On Wednesday, the stock market witnessed a downward shift as investors braced themselves for upcoming inflation data and evaluated a series of diverse earnings reports. The Dow Jones Industrial Average concluded the trading session with a loss of 0.54%, shedding 191.13 points to reach a closing figure of 35,123.36. Similarly, the S&P 500 registered a decline of 0.7%, settling at 4,467.71, while the Nasdaq Composite faced a 1.17% dip, concluding at 13,722.02.
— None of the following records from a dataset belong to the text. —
/-!
# `MatrixDescartes` census — DOOR A at `(3,4)`: the SEMIDEFINITE PAIR TEST on the null-top sheet — half of the semidefinite cell of `stub_nullTopCeiling`
# closed on every chamber whose Descartes word violates the pair law (all sorted supports; instances on the census bulk supports)

HONEST FRAMING.  Object-search cell `pub-symmetroid`, engine seat `val-sym-eng-2` (g5); helper rows beside the registered strata line
`Cruxes/DoorA34/Lines/strata.lean` on stmt-ValiantsHypothesis-19980 (`DoorA34 = PosRootLawAt 3 4 18`: OPEN, typed, never asserted here).  By
…NullTopEighteenAnatomy / …SheetRankParity a counterexample to `stub_nullTopCeiling` on a sorted support is Descartes-sharp on the `19` sheet slots, every slot
coefficient sign being `(−1)^{ρ(e)}·sign det S₀` (`ρ` = sheet rank, computable from `d`).  The PAIR LAW of …SheetIsotropicCone (valid with NO definite letter)
then reads, for two lower letters `x ≠ y`:

* `semidef_pair_relation_of_nullTop_eighteen` (`S₃ ⪰ 0`): `c_{3xx}, c_{3yy} > 0 ⇒ c_{33x}·c_{33y}·c_{3xy} > 0`; `…_neg` (`S₃ ⪯ 0`): `c_{3xx}, c_{3yy} < 0 ⇒ … < 0`;
* **`card_posRoots_le_17_of_semidef_pairTest`** (all sorted supports, decidable in `d`): if `ρ(2d_x+d₃) ≡ ρ(2d_y+d₃)` and
  `ρ(d_x+d_y+d₃) + ρ(2d₃+d_x) + ρ(2d₃+d_y) ≢ ρ(2d_x+d₃) (mod 2)`, then `S₃ ⪰ 0 ∧ (−1)^{ρ(2d_x+d₃)} det S₀ > 0` or `S₃ ⪯ 0 ∧ (−1)^{ρ(2d_x+d₃)} det S₀ < 0`
  forces `Z₊ ≤ 17` — ONE ORIENTATION of the semidefinite cell is closed on every such chamber (this seat's atlas: `11 + 23 = 34` of the `2 × 80` oriented
  semidefinite chamber classes of the null-top sheet; the `80` exponent chambers are the faces of the arrangement `{σ(s) = σ(s')}` — seat report);
* instances (`decide`): the census BULK supports `(0,4,9,16)`, `(0,8,17,29)`, `(0,10,22,38)` (chamber of `(0,3,7,12)`) and `(0,8,14,23)` — a null-top eighteen
  there with `S₃ ⪰ 0` has `det S₀ < 0`, with `S₃ ⪯ 0` has `det S₀ > 0` — and the small interleaved supports `(0,3,10,11)`, `(0,1,8,11)` (opposite orientation).

LOCATED COMPLEMENT (seat report HOME/DOOR-A34-ENG2G5-REPORT.md, not a kernel claim): in the INDEFINITE cell the fully alternating sheet word is realised by exact
rational symmetric letters on `78+` of the `80` chambers, and in the semidefinite cell on every oriented class NOT killed by this test that the seat's search
reached — i.e. rank parity + the pair law appear to be the COMPLETE list of sign-level laws of the null-top sheet; everything else needs magnitude rows
(`sheet_newton_row`) or root-level arguments.  Nothing here bounds anything else; `DoorA34` and the three stubs stay OPEN; registers unchanged; nothing on
`MatrixDescartes` (stmt-ValiantsHypothesis-18050) or `VP ≠ VNP` — VP≠VNP not moved.  [folklore] Descartes' rule (sharp case) bookkeeping; elementary.
-/

-- `Summit.ValiantsHypothesis.ValiantsHypothesis.…` repeats a component by the D-0017 layout
-- (single-conjunct summit), which the `dupNamespace` linter flags; the name is mandated.
set_option linter.dupNamespace false

namespace Summit.ValiantsHypothesis.ValiantsHypothesis.Theorems.LacunarySymmetroidMatrixDescartes.Census

open Polynomial Finset Matrix
open scoped BigOperators Polynomial Matrix

/-! ## 4. On a hypothetical null-top EIGHTEEN: the pair relations, and the chamber test closing half of the semidefinite cell -/

/-- The MIXED slot `{i,j,k}`: coefficient `tr((adj(S_i+S_j) − adj S_i − adj S_j)·S_k)` and membership, on the sheet of a null-top eighteen (sorted support,
`i, j, k` pairwise distinct). [folklore] -/
theorem coeff_mixed_of_nullTop_eighteen (d : Fin 4 → ℕ) (hd : StrictMono d) (S : Fin 4 → Matrix (Fin 3) (Fin 3) ℝ) (h3 : (S 3).det = 0)
    (h18 : 18 ≤ ((Matrix.det (∑ l, ((X : ℝ[X]) ^ d l) • (S l).map C)).roots.toFinset.filter (fun t => 0 < t)).card)
    (i j k : Fin 4) (hij : i ≠ j) (hik : i ≠ k) (hjk : j ≠ k) :
    (Matrix.det (∑ l, ((X : ℝ[X]) ^ d l) • (S l).map C)).coeff (d i + d j + d k)
        = (((S i + S j).adjugate - (S i).adjugate - (S j).adjugate) * S k).trace ∧
    d i + d j + d k ∈ (Matrix.det (∑ l, ((X : ℝ[X]) ^ d l) • (S l).map C)).support := by
  have hcard : Multiset.card ({i, j, k} : Multiset (Fin 4)) = 3 := by simp
  have hs : (⟨{i, j, k}, hcard⟩ : Sym (Fin 4) 3) ≠ Sym.replicate 3 3 := by
    refine sym_mk_ne_replicate hcard 3 fun e => ?_
    have hi : i ∈ Multiset.replicate 3 (3 : Fin 4) := by rw [← e]; simp
    have hj : j ∈ Multiset.replicate 3 (3 : Fin 4) := by rw [← e]; simp
    exact hij ((Multiset.eq_of_mem_replicate hi).trans (Multiset.eq_of_mem_replicate hj).symm)
  have hσ : ((((⟨{i, j, k}, hcard⟩ : Sym (Fin 4) 3)) : Multiset (Fin 4)).map d).sum = d i + d j + d k := by
    simp only [Multiset.insert_eq_cons, Multiset.map_cons, Multiset.sum_cons, Multiset.map_singleton, Multiset.sum_singleton]
    ring
  have huniq : ∀ f : Fin 3 → Fin 4, (∑ t, d (f t)) = d i + d j + d k →
      f = ![i, j, k] ∨ f = ![i, k, j] ∨ f = ![j, i, k] ∨ f = ![j, k, i] ∨ f = ![k, i, j] ∨ f = ![k, j, i] := by
    intro f hf
    have h := sym_eq_of_sum_eq_of_nullTop_eighteen d hd S h3 h18 _ hs f (hf.trans hσ.symm)
    have hval : (Finset.univ.val.map f : Multiset (Fin 4)) = {i, j, k} := by
      have := congrArg (fun u : Sym (Fin 4) 3 => (u : Multiset (Fin 4))) h
      simpa using this
    exact fun_eq_of_map_univ_eq_triple i j k hij hik hjk f hval
  refine ⟨coeff_det_pencil_three_mixed d S hij hik hjk huniq, ?_⟩
  rw [support_det_pencil_eq_of_nullTop_eighteen d S h3 h18]
  exact Finset.mem_image.mpr ⟨_, Finset.mem_erase.mpr ⟨hs, Finset.mem_univ _⟩, hσ⟩
import Summits.Ventures.Crystal3D.Theorems.StickyWulffConstantGenericWallFloorDockedExact
import HarnessLib

/-!
# `DockedMenu` — the named statement (G-c′) «docked ⇒ menu» of lane G's ∀-filling glue
# (crux `GenericWallFloor`, stmt-Ventures-19480, line `WallLedgerG`; cf-p1 DECISION (xlii′) 2026-08-28T19:57Z)

HONEST FRAMING. Venture `Summits/Ventures/Crystal3D` (cell `crystal3d-full`), helper vocabulary for the crux `GenericWallFloor`
of `route-Ventures-StickyWulffConstant`, REGISTERED line `WallLedgerG`, open stub `stub_twoSlabAdhesion`.  DEFINITION ONLY (a
named `Prop`, typed FIRST at the planner's request so that the G floor and cf-p2's §51 enumeration can cite it by name; the proof
`dockedMenu_holds` is the owner's next file).  Nothing is claimed here; F-C1 not moved.

THE STATEMENT.  The foreign-ball dichotomy (`unsaturated_near_or_docked_of_saturated`, `payer_near_or_docked_of_near_endBall`,
…SaturatedPocket/…DockedExact) leaves, besides payers, the DOCKED configurations: the end ball `z` touches a twelve-touched ball
`s` whose contacts are exactly a close-packed dozen `{s + B p : p ∈ P}` (`P` the fcc or the hcp kissing pattern).  `DockedMenu`
says that such a dozen is RIGID IN THE WALKING GRAIN'S FRAME `A` as soon as three slot neighbours `z + A wᵢ ∈ X` of `z`
(`wᵢ ∈ fccSlots` linearly independent) touch `s`: the dozen of `s` is then the grain's own slot dozen `A(fccSlots)`, or one of
its eight TWIN DOZENS `{A w : ⟪A w, n⟫ ≤ 0} ∪ {A w − 2⟪A w, n⟫ n : ⟪A w, n⟫ < 0}` (`n` a unit `{111}` normal of the grain,
`⟪A w, n⟫ ∈ {0, ±√(2/3)}` — the currency of `hcpDozen_twin_of_three_independent` / `exit_twinCap_of_patch`).  Consequently
`s − z` and every contact of `s` lie in the finite MENU `z + (slot or twin vector) + (slot or twin vector)` of exact positions of
the grain — the universe of cf-p2's §51 classes; a docked configuration with a ball OFF that menu cannot share three independent
touching slot neighbours.  The fcc-pattern half is already the theorem `docked_fcc_exact` (…DockedExact); the hcp-pattern half
(shared differences in one of the two fcc halves of the anticuboctahedron, or the mixed case via co-axiality) is (G-c″).
WHAT THIS IS NOT: no proof, no ledger, no enumeration; the three shared neighbours are a HYPOTHESIS (the walker's end certificate
`WalkCertified` supplies only the 5-slot closed vertex star of `−v`; classes with ≥ 8 exact contacts supply them by the count
`k + 5 − deg z ≥ 2…4`); F-C1 not moved.
-/

noncomputable section

namespace Summit.Ventures.Crystal3D.Theorems

open Literature.Geometry.DiscreteGeometry (fccKissingPattern hcpKissingPattern)
open scoped InnerProductSpace

/-- **`DockedMenu` (lane G, item (G-c′) «docked ⇒ menu»).**  For every finite configuration `X`, grain frame `A`, balls
`z ∈ X` and `s` with `dist s z = 1` whose contacts in `X` all lie in a close-packed dozen `{s + B p : p ∈ P}` (`P` the fcc or
hcp kissing pattern, `B` a linear isometry), and every three linearly independent slots `w₁ w₂ w₃ ∈ fccSlots` with
`z + A wᵢ ∈ X` touching `s`: the dozen `B(P)` is the grain's slot dozen `A(fccSlots)`, or a twin dozen of the grain across a
unit `{111}` normal `n` (`⟪A w, n⟫ ∈ {0, ±√(2/3)}` for all slots): the nine slots with `⟪A w, n⟫ ≤ 0` and the three mirror
images `A w − 2⟪A w, n⟫ n` of the slots with `⟪A w, n⟫ < 0`. -/
def DockedMenu : Prop :=
  ∀ (X : Finset (EuclideanSpace ℝ (Fin 3))) (A : EuclideanSpace ℝ (Fin 3) ≃ₗᵢ[ℝ] EuclideanSpace ℝ (Fin 3))
    (z s : EuclideanSpace ℝ (Fin 3)) (P : Finset (EuclideanSpace ℝ (Fin 3)))
    (B : EuclideanSpace ℝ (Fin 3) →ₗᵢ[ℝ] EuclideanSpace ℝ (Fin 3)),
    (P = fccKissingPattern ∨ P = hcpKissingPattern) → z ∈ X →
    (∀ q ∈ X, dist s q = 1 → ∃ p ∈ P, q = s + B p) → dist s z = 1 →
    ∀ w₁ ∈ fccSlots, ∀ w₂ ∈ fccSlots, ∀ w₃ ∈ fccSlots, LinearIndependent ℝ ![w₁, w₂, w₃] →
      z + A w₁ ∈ X → z + A w₂ ∈ X → z + A w₃ ∈ X →
      dist s (z + A w₁) = 1 → dist s (z + A w₂) = 1 → dist s (z + A w₃) = 1 →
      B '' (↑P : Set (EuclideanSpace ℝ (Fin 3))) = A '' (↑fccSlots : Set (EuclideanSpace ℝ (Fin 3))) ∨
      ∃ n : EuclideanSpace ℝ (Fin 3), ‖n‖ = 1 ∧
        (∀ w ∈ fccSlots, ⟪A w, n⟫_ℝ = 0 ∨ ⟪A w, n⟫_ℝ = Real.sqrt (2 / 3) ∨ ⟪A w, n⟫_ℝ = -Real.sqrt (2 / 3)) ∧
        B '' (↑P : Set (EuclideanSpace ℝ (Fin 3))) =
          (fun w => A w) '' {w | w ∈ fccSlots ∧ ⟪A w, n⟫_ℝ ≤ 0} ∪
            (fun w => A w - (2 * ⟪A w, n⟫_ℝ) • n) '' {w | w ∈ fccSlots ∧ ⟪A w, n⟫_ℝ < 0}

/-- **The fcc-pattern half of `DockedMenu` holds** (it is `docked_fcc_exact`): with an fcc docking dozen the first
alternative obtains. -/
theorem dockedMenu_fcc (X : Finset (EuclideanSpace ℝ (Fin 3))) (A : EuclideanSpace ℝ (Fin 3) ≃ₗᵢ[ℝ] EuclideanSpace ℝ (Fin 3))
    {z s : EuclideanSpace ℝ (Fin 3)} (B : EuclideanSpace ℝ (Fin 3) →ₗᵢ[ℝ] EuclideanSpace ℝ (Fin 3)) (hz : z ∈ X)
    (hall : ∀ q ∈ X, dist s q = 1 → ∃ p ∈ fccKissingPattern, q = s + B p) (hsz : dist s z = 1)
    {w₁ w₂ w₃ : EuclideanSpace ℝ (Fin 3)} (hw₁ : w₁ ∈ fccSlots) (hw₂ : w₂ ∈ fccSlots) (hw₃ : w₃ ∈ fccSlots)
    (hind : LinearIndependent ℝ ![w₁, w₂, w₃]) (hX₁ : z + A w₁ ∈ X) (hX₂ : z + A w₂ ∈ X) (hX₃ : z + A w₃ ∈ X)
    (hd₁ : dist s (z + A w₁) = 1) (hd₂ : dist s (z + A w₂) = 1) (hd₃ : dist s (z + A w₃) = 1) :
    B '' (↑fccKissingPattern : Set (EuclideanSpace ℝ (Fin 3))) = A '' (↑fccSlots : Set (EuclideanSpace ℝ (Fin 3))) :=
  (docked_fcc_exact A hz B hall hsz hw₁ hw₂ hw₃ hind hX₁ hX₂ hX₃ hd₁ hd₂ hd₃).1

end Summit.Ventures.Crystal3D.Theorems

end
As the market eagerly awaits the imminent release of the U.S. inflation report, all eyes are on the consumer price index data for July, scheduled for unveiling on Thursday. This data holds a critical role as it provides vital insights into potential adjustments in the Federal Reserve’s interest rate strategy. Economists, surveyed by Dow Jones, have projected a 3.3% increase in the inflation gauge for July, prompting market participants to meticulously assess its implications. Meanwhile, in parallel, the corporate landscape is being shaped by a wave of earnings reports, with Disney and Wynn Resorts poised to disclose their quarterly results. Against this backdrop, a sense of cautious prudence pervades the investor sentiment, as they navigate the intricate interplay between economic indicators and the outcomes of corporate performances.

Data by Bloomberg

On Wednesday, across all sectors, the market experienced a decrease of 0.70%. However, there were some sectors that saw gains: Energy increased by 1.22%, Real Estate by 0.20%, Utilities by 0.17%, and Consumer Staples by 0.13%. On the other hand, several sectors faced declines: Health Care decreased by 0.05%, Industrials by 0.09%, Materials by 0.47%, Financials by 0.78%, Consumer Discretionary by 1.20%, Communication Services by 1.24%, and Information Technology by 1.51%.

Major Pair Movement

The dollar index remained below Tuesday’s risk-off highs as U.S. bank stocks continued to decline following Moody’s downgrade, while Italian bank stocks rebounded due to a capped windfall tax. While European markets regained some ground, U.S. stocks, led by banks, experienced a decline, and yield spreads between bunds and Treasuries increased. The rebound in the yuan from recent lows was attributed to the prospect of China’s first deflation reading in 2 years prompting stronger government stimulus, though the extent of this remains uncertain.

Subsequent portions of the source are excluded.